Based on patterns seen across fast-growing Florida counties, several categories of failures appear repeatedly in WCAG audits for jurisdictions similar to St. Lucie:

1. Third-party vendor portals added without accessibility review. Port St. Lucie's growth pace has required rapid deployment of new resident-facing systems — utility billing, permitting, parks registration. These platforms are procured from vendors who may not have conducted WCAG 2.1 AA testing. The covered entity (the city or county) is responsible for accessibility even when the platform is vendor-operated.

2. PDF meeting documents. County commission and city council packets are typically published as PDFs generated from Word or from agenda management software. Most are not tagged for screen reader accessibility. A reader using NVDA or VoiceOver cannot reliably navigate an untagged multi-hundred-page commission packet.

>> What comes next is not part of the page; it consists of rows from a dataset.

/-- **A half of `T₁` read through `T₂` (off-diagonal entry).**  If `S + S = T₁` and `u₂² = ι(e₁ − e₂)` then for a sign `s = ±1`:
`τu₂ = s·u₂`, `s = 1 ↔ τS − S ∈ {O, T₂}`, `s = −1 ↔ τS − S ∈ {T₁, T₃}` — the Kummer character of `δ₂(T₁) = e₁ − e₂`.
[cite: SilvermanAEC2009, Thm. X.1.1, Prop. X.1.4] -/
theorem map_sub_self_halfTwoTorsion_reading₂ (h : W.toAffine.SplitTwoTorsion e₁ e₂ e₃) (τ : L ≃ₐ[K] L)
    {u₂ u₃ : L}
    (hu₂ : algebraMap K L e₁ - algebraMap K L e₂ = u₂ ^ 2)
    (hu₃ : algebraMap K L e₁ - algebraMap K L e₃ = u₃ ^ 2)
    {S : (W.baseChange L).toAffine.Point}
    (hS : S + S = Affine.Point.some _ _ (Affine.nonsingular_twoTorsion (h.map L))) :
    ∃ s : L, (s = 1 ∨ s = -1) ∧ τ u₂ = s * u₂ ∧
      (s = 1 ↔ (Affine.Point.map (W' := W) (τ : L →ₐ[K] L) S - S = 0 ∨
        Affine.Point.map (W' := W) (τ : L →ₐ[K] L) S - S =
          Affine.Point.some _ _ (Affine.nonsingular_twoTorsion (h.map L).swap₁₂))) ∧
      (s = -1 ↔ (Affine.Point.map (W' := W) (τ : L →ₐ[K] L) S - S =
          Affine.Point.some _ _ (Affine.nonsingular_twoTorsion (h.map L)) ∨
        Affine.Point.map (W' := W) (τ : L →ₐ[K] L) S - S =
          Affine.Point.some _ _ (Affine.nonsingular_twoTorsion (h.map L).swap₂₃.swap₁₂))) := by
  obtain ⟨h₀, hT⟩ := twoTorsion_eq_some_algebraMap (L := L) h
  rw [hT] at hS
  have hu₁ : algebraMap K L e₁ - algebraMap K L e₁ = (0 : L) ^ 2 := by ring
  have hy₀ : algebraMap K L (W.toAffine.twoTorsionY e₁ + (W.a₁ * e₁ + W.a₃) / 2) = 0 * u₂ * u₃ := by
    have h0 : W.toAffine.twoTorsionY e₁ + (W.a₁ * e₁ + W.a₃) / 2 = 0 := by
      simp only [Affine.twoTorsionY]; ring
    rw [h0, _root_.map_zero]; ring
  obtain ⟨s, hs, h2, -, hiff⟩ := map_sub_self_reading₂ h τ hu₁ hu₂ hu₃ hy₀ hS
  exact ⟨s, hs, h2, hiff⟩

/-- **A half of `T₁` read through `T₃` (off-diagonal entry).**  If `S + S = T₁` and `u₃² = ι(e₁ − e₃)` then for a sign `s = ±1`:
`τu₃ = s·u₃`, `s = 1 ↔ τS − S ∈ {O, T₃}`, `s = −1 ↔ τS − S ∈ {T₁, T₂}` — the Kummer character of `δ₃(T₁) = e₁ − e₃`.
[cite: SilvermanAEC2009, Thm. X.1.1, Prop. X.1.4] -/
theorem map_sub_self_halfTwoTorsion_reading₃ (h : W.toAffine.SplitTwoTorsion e₁ e₂ e₃) (τ : L ≃ₐ[K] L)
    {u₂ u₃ : L}
    (hu₂ : algebraMap K L e₁ - algebraMap K L e₂ = u₂ ^ 2)
    (hu₃ : algebraMap K L e₁ - algebraMap K L e₃ = u₃ ^ 2)
    {S : (W.baseChange L).toAffine.Point}
    (hS : S + S = Affine.Point.some _ _ (Affine.nonsingular_twoTorsion (h.map L))) :
    ∃ s : L, (s = 1 ∨ s = -1) ∧ τ u₃ = s * u₃ ∧
      (s = 1 ↔ (Affine.Point.map (W' := W) (τ : L →ₐ[K] L) S - S = 0 ∨
        Affine.Point.map (W' := W) (τ : L →ₐ[K] L) S - S =
          Affine.Point.some _ _ (Affine.nonsingular_twoTorsion (h.map L).swap₂₃.swap₁₂))) ∧
      (s = -1 ↔ (Affine.Point.map (W' := W) (τ : L →ₐ[K] L) S - S =
          Affine.Point.some _ _ (Affine.nonsingular_twoTorsion (h.map L)) ∨
        Affine.Point.map (W' := W) (τ : L →ₐ[K] L) S - S =
          Affine.Point.some _ _ (Affine.nonsingular_twoTorsion (h.map L).swap₁₂))) := by
  obtain ⟨h₀, hT⟩ := twoTorsion_eq_some_algebraMap (L := L) h
  rw [hT] at hS
  have hu₁ : algebraMap K L e₁ - algebraMap K L e₁ = (0 : L) ^ 2 := by ring
  have hy₀ : algebraMap K L (W.toAffine.twoTorsionY e₁ + (W.a₁ * e₁ + W.a₃) / 2) = 0 * u₂ * u₃ := by
    have h0 : W.toAffine.twoTorsionY e₁ + (W.a₁ * e₁ + W.a₃) / 2 = 0 := by
      simp only [Affine.twoTorsionY]; ring
    rw [h0, _root_.map_zero]; ring
  obtain ⟨s, hs, h3, -, hiff⟩ := map_sub_self_reading₃ h τ hu₁ hu₂ hu₃ hy₀ hS
  exact ⟨s, hs, h3, hiff⟩

end Halving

3. Community Transit schedule and trip-planning content. Transit accessibility failures are among the highest-consequence issues under the rule because they directly affect mobility for people with disabilities. Inaccessible route maps, PDF schedules without text alternatives, and trip-planning tools that fail keyboard navigation are recurring findings.

4. Environmental and Indian River Lagoon portals. St. Lucie County has a significant investment in environmental monitoring and public communication related to the Indian River Lagoon. Many of these portals use map-based interfaces, data visualizations, and embedded reports that present substantial accessibility barriers without deliberate WCAG-conformant design.

5. Utility billing for a large, fast-growing city. Port St. Lucie's utility customer base spans one of Florida's fastest-growing populations. Online billing and account management portals — often procured separately from the main city website — frequently fail color contrast requirements, lack proper form labels, and include session-timeout behaviors that create barriers for users with cognitive disabilities.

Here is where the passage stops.